import Summits.Ventures.LatticeQCDFlow.Scoring.U1TorusTopologicalChargePoisson
import Summits.Ventures.LatticeQCDFlow.Scoring.U1TorusTopologicalSusceptibility
import Summits.Ventures.LatticeQCDFlow.Scoring.U1TorusPartitionFunctionBessel
import HarnessLib

/-!
# The topological susceptibility of 2-d `U(1)` on the torus in closed Bessel form

HONEST FRAMING: exact (Metropolis-corrected) sampling algorithms for lattice gauge theory;
figures of merit are autocorrelation/cost numbers at stated couplings and volumes; no
continuum-physics claim.

Venture `LatticeQCDFlow` (cell pub-lqcd), sub-topic `Scoring`; FANOUT row 5 (`s0-sun-a`), GEN-14.
NEW WORK of the cell (placement rule).  GEN-8 typed the topological-charge law of theory-2's
`topCharge` under `wilsonMeasure u1Rep β` on `(ℤ/L)²`, `P(Q = k) = g_V(2πk)/Σ_j g_V(2πj)`
(`Scoring/U1TorusTopologicalChargeLaw.lean`), `⟨Q²⟩ = Σ_k k² P(Q = k)`
(`Scoring/U1TorusTopologicalChargeMoments.lean`), the denominator in Bessel form
(`Scoring/U1TorusPartitionFunctionBessel.lean`) and `χ_t = ⟨Q²⟩/L²`
(`Scoring/U1TorusTopologicalSusceptibility.lean`), leaving the sector weights `g_V(2πk)` themselves to
the oracle's quadratures.  With the Poisson summation of the NUMERATOR
(`Scoring/U1TorusTopologicalChargePoisson.lean`) the quadratures disappear: for every `L ≥ 2` and
every real `β`, `V = L²`,

* **`integral_topCharge_sq_eq_besselI`** —
  `⟨Q²⟩_{(ℤ/L)²,β} = (V/(16π⁴)) · Σ_{n∈ℤ} [2π I_{|n|}(β)^{V−1} c_n(β) − (V−1) I_{|n|}(β)^{V−2} s_n(β)²] / Σ_{n∈ℤ} I_{|n|}(β)^V`,
* **`u1TopSusceptibility_eq_besselI`** — the same divided by `L²`,

with the two "incomplete Bessel integrals"

  `s_n(β) = ∫_{−π}^{π} v sin(nv) e^{β cos v} dv`, `c_n(β) = ∫_{−π}^{π} v² cos(nv) e^{β cos v} dv`

(`∫_{−π}^{π} cos(nv) e^{β cos v} dv = 2π I_{|n|}(β)` being the complete one).  This is the finite-volume
formula behind the oracle's `Q2` / `chi_t` columns (`ORACLE-u1-2d.json`): the `θ`-derivative
`−∂²_θ log Σ_n f(n + θ/2π)^V |_{θ=0}` of the continuum literature on 2-d `U(N)` Yang–Mills, here a
theorem about the Haar-measure lattice model.  At `β = 0` it reads `⟨Q²⟩ = V/12` (the sum of `V`
independent uniform angles conditioned to close up).  Elementary given the parents; nothing is cited.
-/

noncomputable section

open MeasureTheory Set Real Filter Topology Finset
open scoped ENNReal
open Literature.Analysis.FunctionSpaces
open Literature.MathematicalPhysics.QuantumFieldTheory
open Literature.MathematicalPhysics.QuantumLattice (u1Rep)
open Summit.Ventures.LatticeQCDFlow.Theory2.Lattice (topCharge)

namespace Summit.Ventures.LatticeQCDFlow.Scoring

variable (β : ℝ) {L : ℕ} [NeZero L]

/-! ### 1. The window sum is the full sum -/

/-- The finite window `|k| ≤ L²` already carries the whole second moment of the sector weights:
`Σ_{|k| ≤ L²} k² g_V(2πk) = Σ_{k∈ℤ} k² g_V(2πk)` (`g_V(2πk) = 0` for `|k| > L²/2`). -/
theorem sum_sq_mul_u1SectorWeight_toReal_eq_tsum (hL : 2 ≤ L) :
    ∑ k ∈ Finset.Icc (-(L ^ 2 : ℤ)) (L ^ 2 : ℤ), (k : ℝ) ^ 2 * (u1SectorWeight β (L ^ 2) k).toReal =
      ∑' k : ℤ, (k : ℝ) ^ 2 * (u1SectorWeight β (L ^ 2) k).toReal := by
  refine (tsum_eq_sum fun k hk => ?_).symm
  have hk' : (L : ℝ) ^ 2 / 2 < |(k : ℝ)| := by
    simp only [Finset.mem_Icc, not_and_or, not_le] at hk
    have hL2 : (0 : ℝ) ≤ (L : ℝ) ^ 2 := by positivity
    have habs : (L : ℝ) ^ 2 < |(k : ℝ)| := by
      rcases hk with hk | hk
      · have h : (k : ℝ) < -((L : ℝ) ^ 2) := by exact_mod_cast hk
        rw [abs_of_neg (by linarith)]; linarith
      · have h : ((L : ℝ) ^ 2) < (k : ℝ) := by exact_mod_cast hk
        rw [abs_of_pos (by linarith)]; linarith
    linarith
  rw [u1SectorWeight_eq_zero β hL hk', ENNReal.toReal_zero, mul_zero]

/-! ### 2. From the action weight `e^{−β(1−cos v)}` to `e^{β cos v}` -/

/-- `S_n = e^{−β} s_n`. -/
theorem sinMoment_eq_exp_mul (n : ℤ) :
    ∫ v in (-π)..π, v * Real.sin (n * v) * u1PlaqDensity β v =
      Real.exp (-β) * ∫ v in (-π)..π, v * Real.sin (n * v) * Real.exp (β * Real.cos v) := by
  rw [← intervalIntegral.integral_const_mul]
  refine intervalIntegral.integral_congr fun v _ => ?_
  simp only [u1PlaqDensity]
  rw [show -(β * (1 - Real.cos v)) = -β + β * Real.cos v by ring, Real.exp_add]
  ring

/-- `C_n = e^{−β} c_n`. -/
theorem cosMoment_eq_exp_mul (n : ℤ) :
    ∫ v in (-π)..π, v ^ 2 * Real.cos (n * v) * u1PlaqDensity β v =
      Real.exp (-β) * ∫ v in (-π)..π, v ^ 2 * Real.cos (n * v) * Real.exp (β * Real.cos v) := by
  rw [← intervalIntegral.integral_const_mul]
  refine intervalIntegral.integral_congr fun v _ => ?_
  simp only [u1PlaqDensity]
  rw [show -(β * (1 - Real.cos v)) = -β + β * Real.cos v by ring, Real.exp_add]
  ring

/-- The dual series of `Scoring/U1TorusTopologicalChargePoisson.lean` with the factors
`(2π)^{V−2} e^{−βV}` pulled out (`V = m + 2`):
`Σ_n [f_n^{V−1} C_n − (V−1) f_n^{V−2} S_n²]
  = (2π)^{V−2} e^{−βV} Σ_n [2π I_{|n|}^{V−1} c_n − (V−1) I_{|n|}^{V−2} s_n²]`. -/
theorem tsum_secondMoment_eq_mul_tsum (m : ℕ) :
    ∑' n : ℤ, ((2 * π * Real.exp (-β) * besselI n.natAbs β) ^ (m + 1) *
          (∫ v in (-π)..π, v ^ 2 * Real.cos (n * v) * u1PlaqDensity β v) -
        (m + 1 : ℕ) * (2 * π * Real.exp (-β) * besselI n.natAbs β) ^ m *
          (∫ v in (-π)..π, v * Real.sin (n * v) * u1PlaqDensity β v) ^ 2) =
      (2 * π) ^ m * Real.exp (-β) ^ (m + 2) * ∑' n : ℤ,
        (2 * π * besselI n.natAbs β ^ (m + 1) *
            (∫ v in (-π)..π, v ^ 2 * Real.cos (n * v) * Real.exp (β * Real.cos v)) -
          (m + 1 : ℕ) * besselI n.natAbs β ^ m *
            (∫ v in (-π)..π, v * Real.sin (n * v) * Real.exp (β * Real.cos v)) ^ 2) := by
  rw [← tsum_mul_left]
  refine tsum_congr fun n => ?_
  rw [sinMoment_eq_exp_mul, cosMoment_eq_exp_mul]
  ring

/-! ### 3. `⟨Q²⟩` and `χ_t` in Bessel form -/

/-- **`Z = Σ_n I_{|n|}(β)^{L²} > 0`** for every real `β` and `L ≥ 2` (it is `e^{βL²}` times theory-2's
partition function, `u1_partitionFunction_two_eq_besselI`). -/
theorem tsum_besselI_natAbs_pow_sq_pos (hL : 2 ≤ L) : 0 < ∑' n : ℤ, besselI n.natAbs β ^ (L ^ 2) := by
  have hV2 : 2 ≤ L ^ 2 := le_trans (by norm_num) (Nat.pow_le_pow_left hL 2)
  have hD := tsum_u1SectorWeight_toReal β hV2
  have hne := tsum_u1SectorWeight_ne β hL
  have hpos : 0 < (∑' k : ℤ, u1SectorWeight β (L ^ 2) k).toReal := ENNReal.toReal_pos hne.1 hne.2
  rw [hD] at hpos
  have hc : 0 < (2 * π) ^ (L ^ 2 - 1) * Real.exp (-β) ^ (L ^ 2) := by positivity
  exact pos_of_mul_pos_right hpos hc.le

/-- **THE SECOND MOMENT OF THE TOPOLOGICAL CHARGE OF 2-d `U(1)` IN BESSEL FORM.**  For every `L ≥ 2`
and every real `β`, with `V = L²`, `s_n(β) = ∫_{−π}^{π} v sin(nv) e^{β cos v} dv` and
`c_n(β) = ∫_{−π}^{π} v² cos(nv) e^{β cos v} dv`:

  `∫ Q² dμ_{(ℤ/L)²,β} = (V/(16π⁴)) · (Σ_{n∈ℤ} [2π I_{|n|}(β)^{V−1} c_n(β) − (V−1) I_{|n|}(β)^{V−2} s_n(β)²]) / Σ_{n∈ℤ} I_{|n|}(β)^V`

(theory-2's `topCharge` under `wilsonMeasure u1Rep β`; the law `P(Q = k) = g_V(2πk)/Σ_j g_V(2πj)`
with numerator and denominator summed by Poisson summation). -/
theorem integral_topCharge_sq_eq_besselI (hL : 2 ≤ L) :
    ∫ U, (topCharge U) ^ 2 ∂(wilsonMeasure (d := 2) (L := L) u1Rep β) =
      (L : ℝ) ^ 2 / (16 * π ^ 4) *
        (∑' n : ℤ, (2 * π * besselI n.natAbs β ^ (L ^ 2 - 1) *
            (∫ v in (-π)..π, v ^ 2 * Real.cos (n * v) * Real.exp (β * Real.cos v)) -
          (L ^ 2 - 1 : ℕ) * besselI n.natAbs β ^ (L ^ 2 - 2) *
            (∫ v in (-π)..π, v * Real.sin (n * v) * Real.exp (β * Real.cos v)) ^ 2)) /
        ∑' n : ℤ, besselI n.natAbs β ^ (L ^ 2) := by
  have hV : 3 ≤ L ^ 2 := le_trans (by norm_num) (Nat.pow_le_pow_left hL 2)
  have hV2 : 2 ≤ L ^ 2 := le_trans (by norm_num) hV
  obtain ⟨m, hm⟩ := Nat.exists_eq_add_of_le' hV2
  have hZpos := tsum_besselI_natAbs_pow_sq_pos β hL
  have hπ : (π : ℝ) ≠ 0 := Real.pi_pos.ne'
  have hLr : ((L ^ 2 : ℕ) : ℝ) = (L : ℝ) ^ 2 := by push_cast; ring
  -- assemble
  rw [integral_topCharge_sq]
  simp_rw [wilsonMeasure_topCharge_toReal β hL, mul_div_assoc']
  rw [← Finset.sum_div, sum_sq_mul_u1SectorWeight_toReal_eq_tsum β hL,
    tsum_sq_mul_u1SectorWeight_toReal β hV, tsum_u1SectorWeight_toReal β hV2, hm,
    show m + 2 - 1 = m + 1 from rfl, show m + 2 - 2 = m from rfl, tsum_secondMoment_eq_mul_tsum,
    ← hLr, hm]
  rw [hm] at hZpos
  field_simp
  ring

/-- **THE TOPOLOGICAL SUSCEPTIBILITY OF 2-d `U(1)` IN BESSEL FORM.**  For every `L ≥ 2` and every
real `β` (`V = L²`, `s_n`, `c_n` as above):

  `χ_t(L, β) = (1/(16π⁴)) · (Σ_{n∈ℤ} [2π I_{|n|}(β)^{V−1} c_n(β) − (V−1) I_{|n|}(β)^{V−2} s_n(β)²]) / Σ_{n∈ℤ} I_{|n|}(β)^V`

— the oracle's `chi_t = Q2/V` column as a closed form. -/
theorem u1TopSusceptibility_eq_besselI (hL : 2 ≤ L) :
    u1TopSusceptibility L β =
      1 / (16 * π ^ 4) *
        (∑' n : ℤ, (2 * π * besselI n.natAbs β ^ (L ^ 2 - 1) *
            (∫ v in (-π)..π, v ^ 2 * Real.cos (n * v) * Real.exp (β * Real.cos v)) -
          (L ^ 2 - 1 : ℕ) * besselI n.natAbs β ^ (L ^ 2 - 2) *
            (∫ v in (-π)..π, v * Real.sin (n * v) * Real.exp (β * Real.cos v)) ^ 2)) /
        ∑' n : ℤ, besselI n.natAbs β ^ (L ^ 2) := by
  have hL0 : (L : ℝ) ^ 2 ≠ 0 := by
    have : (0 : ℝ) < L := by exact_mod_cast Nat.pos_of_ne_zero (NeZero.ne L)
    positivity
  rw [u1TopSusceptibility, integral_topCharge_sq_eq_besselI β hL]
  field_simp

end Summit.Ventures.LatticeQCDFlow.Scoring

- _What is expected_:
Quote the records above from their first line through the line containing "HONEST FRAMING: exact", both ends included.

- _Exercise response_:
import Summits.Ventures.LatticeQCDFlow.Scoring.U1TorusTopologicalChargePoisson
import Summits.Ventures.LatticeQCDFlow.Scoring.U1TorusTopologicalSusceptibility
import Summits.Ventures.LatticeQCDFlow.Scoring.U1TorusPartitionFunctionBessel
import HarnessLib

/-!
# The topological susceptibility of 2-d `U(1)` on the torus in closed Bessel form

HONEST FRAMING: exact (Metropolis-corrected) sampling algorithms for lattice gauge theory;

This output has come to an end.